Старый мандарин аккуратно опустил фарфоровую чашечку на драгоценный лаковый поднос рядом с чайником.

– Я бы не стал называть Аримана другом Великого хана. Скорее его врачом, – заметил он.

Это известие повергло меня в легкий шок.

– Врач? Значит, Великий хан болен?

– Болезнь, применительно к данному случаю, не совсем подходящее слово. Великий хан предпочитает жить в роскоши и бездействии, вместо того чтобы лично вести свои войска на завоевание новых земель.

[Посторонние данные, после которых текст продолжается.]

import Literature.AlgebraicGeometry.Motives.MumfordTateInvariantsTensorPolarization
import Literature.AlgebraicGeometry.Motives.HodgeTensorHodgeGroupPolarizationProofs
import HarnessLib

/-!
# The Mumford–Tate group acts by similitudes of a polarization (Mumford–Tate invariants, step 18)

For a pure `ℚ`-Hodge structure `H` of weight `n` on a finite-dimensional `V` with polarization
`Q`, every `g` in the Mumford–Tate group of rational points `MT(H)(ℚ) = H.mumfordTateGroup`
(stabiliser of the weight-`0` Hodge tensors of type `(0,0)`) is a **similitude** of `Q`:
`Q(g v, g w) = ν(g) Q(v, w)` with `ν(g) ∈ ℚˣ` (`Polarization.exists_similitude_of_mem_mumfordTateGroup`).
This is the inclusion `MT ⊆ GSp(Q)` resp. `GO(Q)` of Deligne, *Hodge cycles on abelian
varieties*, LNM 900, I (3.6, proof: "`Q` defines a morphism `V ⊗ V → ℚ(-n)` … `MT ⊆ GSp`") and
Green–Griffiths–Kerr, *Mumford–Tate groups and domains*, (I.B.6), read on `ℚ`-points.

Proof. Let `q = Σᵢⱼ Q(bᵢ, bⱼ) b^i ⊗ b^j ∈ V^{∨⊗2}` be the tensor of `Q` and
`q' = Σᵢⱼ Q^∨(b^i, b^j) bᵢ ⊗ bⱼ ∈ V^{⊗2}` the tensor of the inverse form `Q^∨`
(`Polarization.dualForm`). The weight-`0` tensor `Ξ = q' ⊗ q ∈ T^{2,2}` is a Hodge class of type
`(0,0)` (`Polarization.xiTensor_mem_hodgeClasses`): in the tensor basis of an `h`-orthonormal
graded basis `e` of `V_ℂ`, the coordinates of `q_ℂ` are `Q_ℂ(e σ, e τ)` and those of `q'_ℂ` are
`Q^∨_ℂ(e^∨ σ, e^∨ τ)`, both zero unless `deg σ + deg τ = n`, so every occurring basis vector has
total degree `n - n = 0`. Hence `g · Ξ = Ξ` for `g ∈ MT(ℚ)`; evaluating against the functionals
`(x₀ ⊗ x₁) ⊗ (φ₀ ⊗ φ₁) ↦ φ(x₀) ψ(x₁) φ₀(v) φ₁(w)` gives
`Q^∨(φ ∘ g, ψ ∘ g) · Q(g⁻¹ v, g⁻¹ w) = Q^∨(φ, ψ) · Q(v, w)`, whence the similitude. Consequently
`g` is a similitude of the induced form `Q_T` on every `T^{a,b}` and the `Q_T`-orthogonal of an
`MT(ℚ)`-stable subspace is `MT(ℚ)`-stable
(`Polarization.tensorSpaceAct_mem_orthogonal_of_stable`).

## References

* P. Deligne, *Hodge cycles on abelian varieties*, LNM 900 (1982), I §3, Prop. 3.6 (proof).
* M. Green, P. Griffiths, M. Kerr, *Mumford–Tate groups and domains* (2012), (I.B.6).
* D. Huybrechts, *Lectures on K3 Surfaces* (2016), proof of Thm. 3.3.9 (the pattern for `T^{0,2}`).
-/

noncomputable section

open scoped TensorProduct
open PiTensorProduct

namespace Literature.AlgebraicGeometry.Motives

namespace HodgeStructure

universe u

variable {V : Type u} [AddCommGroup V] [Module ℚ V] [Module.Finite ℚ V] {n : ℤ}
  {H : HodgeStructure V n}

/-! ### Rank-two evaluation functionals -/

section EvalTwo

variable {K : Type*} [Field K] {M : Type*} [AddCommGroup M] [Module K M]

/-- The functional `x₀ ⊗ x₁ ↦ φ(x₀) ψ(x₁)` on `M^{⊗2}`. [folklore] -/
def evalTwo (φ ψ : Module.Dual K M) : (⨂[K]^2 M) →ₗ[K] K :=
  PiTensorProduct.lift ((MultilinearMap.mkPiAlgebra K (Fin 2) K).compLinearMap
    fun m => (![φ, ψ] : Fin 2 → Module.Dual K M) m)

/-- `evalTwo φ ψ (⊗x) = φ (x 0) ψ (x 1)`. [folklore] -/
@[simp]
theorem evalTwo_tprod (φ ψ : Module.Dual K M) (x : Fin 2 → M) :
    evalTwo φ ψ (tprod K x) = φ (x 0) * ψ (x 1) := by
  simp [evalTwo, MultilinearMap.mkPiAlgebra_apply, Fin.prod_univ_two]

/-- The tensor of a bilinear form against `evalTwo`:
`evalTwo φ ψ (Σᵢⱼ B(b^i, b^j) bᵢ ⊗ bⱼ) = B(φ, ψ)` for a bilinear form `B` on `M^∨`
(coordinates in the dual basis). [folklore] -/
theorem evalTwo_sum_sum_smul_tprod {ι : Type*} [Fintype ι] [DecidableEq ι] (b : Module.Basis ι K M)
    (B : LinearMap.BilinForm K (Module.Dual K M)) (φ ψ : Module.Dual K M) (g : M →ₗ[K] M) :
    evalTwo (φ ∘ₗ g) (ψ ∘ₗ g) (∑ i, ∑ j, B (b.coord i) (b.coord j) • tprod K ![b i, b j]) =
      B (φ ∘ₗ g) (ψ ∘ₗ g) := by
  simp only [map_sum, map_smul, evalTwo_tprod, Matrix.cons_val_zero, Matrix.cons_val_one,
    smul_eq_mul, LinearMap.comp_apply]
  conv_rhs => rw [← b.dualBasis.sum_repr (φ ∘ₗ g), ← b.dualBasis.sum_repr (ψ ∘ₗ g)]
  rw [LinearMap.map_sum₂]
  refine Finset.sum_congr rfl fun i _ => ?_
  rw [map_sum]
  refine Finset.sum_congr rfl fun j _ => ?_
  simp only [map_smul, LinearMap.smul_apply, smul_eq_mul, Module.Basis.dualBasis_repr,
    LinearMap.comp_apply, Module.Basis.coe_dualBasis]
  ring

/-- The tensor of a bilinear form `B` on `M` against `evalTwo` of evaluations:
`evalTwo (ev v) (ev w) (Σᵢⱼ B(bᵢ, bⱼ) (b^i ∘ g) ⊗ (b^j ∘ g)) = B(g v, g w)`. [folklore] -/
theorem evalTwo_eval_sum_sum_smul_tprod {ι : Type*} [Fintype ι] (b : Module.Basis ι K M)
    (B : LinearMap.BilinForm K M) (v w : M) (g : M →ₗ[K] M) :
    evalTwo (Module.Dual.eval K M v) (Module.Dual.eval K M w)
        (∑ i, ∑ j, B (b i) (b j) • tprod K ![b.coord i ∘ₗ g, b.coord j ∘ₗ g]) = B (g v) (g w) := by
  simp only [map_sum, map_smul, evalTwo_tprod, Matrix.cons_val_zero, Matrix.cons_val_one,
    smul_eq_mul, Module.Dual.eval_apply, LinearMap.comp_apply, Module.Basis.coord_apply]
  conv_rhs => rw [← b.sum_repr (g v), ← b.sum_repr (g w)]
  rw [bilin_apply_sum_smul_sum_smul]
  refine Finset.sum_congr rfl fun i _ => Finset.sum_congr rfl fun j _ => ?_
  ring

end EvalTwo

/-! ### The tensors `q`, `q'` and `Ξ = q' ⊗ q` -/

/-- The tensor `q = Σᵢⱼ Q(bᵢ, bⱼ) b^i ⊗ b^j ∈ V^{∨⊗2}` of the polarization (`b` the standard
finite basis). [folklore] -/
def Polarization.formTensor (Q : Polarization H) : ⨂[ℚ]^2 (Module.Dual ℚ V) :=
  ∑ i, ∑ j, Q.form (Module.finBasis ℚ V i) (Module.finBasis ℚ V j) •
    tprod ℚ ![(Module.finBasis ℚ V).coord i, (Module.finBasis ℚ V).coord j]

/-- The tensor `q' = Σᵢⱼ Q^∨(b^i, b^j) bᵢ ⊗ bⱼ ∈ V^{⊗2}` of the inverse form. [folklore] -/
def Polarization.dualFormTensor (Q : Polarization H) : ⨂[ℚ]^2 V :=
  ∑ i, ∑ j, Q.dualForm ((Module.finBasis ℚ V).coord i) ((Module.finBasis ℚ V).coord j) •
    tprod ℚ ![Module.finBasis ℚ V i, Module.finBasis ℚ V j]

/-- The weight-`0` tensor `Ξ = q' ⊗ q ∈ T^{2,2} V`. [folklore] -/
def Polarization.xiTensor (Q : Polarization H) : hodgeTensorSpace V 2 2 :=
  Q.dualFormTensor ⊗ₜ[ℚ] Q.formTensor

/-- The action of `g` on `Ξ`, evaluated: for all `φ, ψ ∈ V^∨` and `v, w ∈ V`,
`⟨(evalTwo φ ψ) ⊗ (evalTwo (ev v) (ev w)), g · Ξ⟩ = Q^∨(φ ∘ g, ψ ∘ g) · Q(g⁻¹ v, g⁻¹ w)`.
[folklore] -/
theorem Polarization.eval_tensorSpaceAct_xiTensor (Q : Polarization H) (g : V ≃ₗ[ℚ] V)
    (φ ψ : Module.Dual ℚ V) (v w : V) :
    (LinearMap.mul' ℚ ℚ ∘ₗ TensorProduct.map (evalTwo φ ψ)
        (evalTwo (Module.Dual.eval ℚ V v) (Module.Dual.eval ℚ V w))) (tensorSpaceAct g Q.xiTensor) =
      Q.dualForm (φ ∘ₗ (g : V →ₗ[ℚ] V)) (ψ ∘ₗ (g : V →ₗ[ℚ] V)) *
        Q.form (g.symm v) (g.symm w) := by
  classical
  rw [Polarization.xiTensor, tensorSpaceAct, TensorProduct.congr_tmul, LinearMap.comp_apply,
    TensorProduct.map_tmul, LinearMap.mul'_apply]
  congr 1
  · rw [Polarization.dualFormTensor]
    simp only [map_sum, map_smul, PiTensorProduct.congr_tprod]
    have hvec : ∀ i j : Fin (Module.finrank ℚ V),
        (fun k => g ((![Module.finBasis ℚ V i, Module.finBasis ℚ V j] : Fin 2 → V) k)) =
          ![g (Module.finBasis ℚ V i), g (Module.finBasis ℚ V j)] := fun i j => by
      funext k; fin_cases k <;> rfl
    have h := evalTwo_sum_sum_smul_tprod (Module.finBasis ℚ V) Q.dualForm φ ψ (g : V →ₗ[ℚ] V)
    simp only [map_sum, map_smul] at h
    convert h using 3 with i _ j _
    rw [hvec i j, evalTwo_tprod, evalTwo_tprod]
    simp
  · rw [Polarization.formTensor]
    simp only [map_sum, map_smul, PiTensorProduct.congr_tprod]
    have hvec : ∀ i j : Fin (Module.finrank ℚ V),
        (fun k => g.symm.dualMap
          ((![(Module.finBasis ℚ V).coord i, (Module.finBasis ℚ V).coord j] :
            Fin 2 → Module.Dual ℚ V) k)) =
          ![(Module.finBasis ℚ V).coord i ∘ₗ (g.symm : V →ₗ[ℚ] V),
            (Module.finBasis ℚ V).coord j ∘ₗ (g.symm : V →ₗ[ℚ] V)] := fun i j => by
      funext k; fin_cases k <;> rfl
    have h := evalTwo_eval_sum_sum_smul_tprod (Module.finBasis ℚ V) Q.form v w (g.symm : V →ₗ[ℚ] V)
    simp only [map_sum, map_smul, LinearEquiv.coe_coe] at h
    rw [← h]
    refine Finset.sum_congr rfl fun i _ => Finset.sum_congr rfl fun j _ => ?_
    rw [hvec i j]

/-- The case `g = 1`: `⟨…, Ξ⟩ = Q^∨(φ, ψ) · Q(v, w)`. [folklore] -/
theorem Polarization.eval_xiTensor (Q : Polarization H) (φ ψ : Module.Dual ℚ V) (v w : V) :
    (LinearMap.mul' ℚ ℚ ∘ₗ TensorProduct.map (evalTwo φ ψ)
        (evalTwo (Module.Dual.eval ℚ V v) (Module.Dual.eval ℚ V w))) Q.xiTensor =
      Q.dualForm φ ψ * Q.form v w := by
  have h := Q.eval_tensorSpaceAct_xiTensor 1 φ ψ v w
  have h1 : ∀ x : V, (1 : V ≃ₗ[ℚ] V).symm x = x := fun x => rfl
  have h2 : ((1 : V ≃ₗ[ℚ] V) : V →ₗ[ℚ] V) = LinearMap.id := rfl
  rw [tensorSpaceAct_one, h1, h1, h2, LinearMap.comp_id, LinearMap.comp_id] at h
  exact h

end HodgeStructure

end Literature.AlgebraicGeometry.Motives

end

– Он не может сделать этого, – возразил я, припомнив слова Угэдэя о том, что он устал от вида крови.

– Я готов согласиться с вами. Он не может. Хулагу, Субудай, Кубилай, те всегда находятся во главе своих армий. Миссия Угэдэя – оставаться в Каракоруме и играть роль Великого хана. Если он начнет собирать армии, это может вызвать недоумение среди орхонов. Все земли вокруг давно брошены к ногам Великого хана.

Кажется, я начинал понимать суть проблемы, к которой осторожно подводил меня старый мандарин. Угэдэю нечего было покорять. Китай, Европа, Ближний Восток уже покорились монголам. Любой его шаг мог привести только в возобновлению древней вражды между самими монголами.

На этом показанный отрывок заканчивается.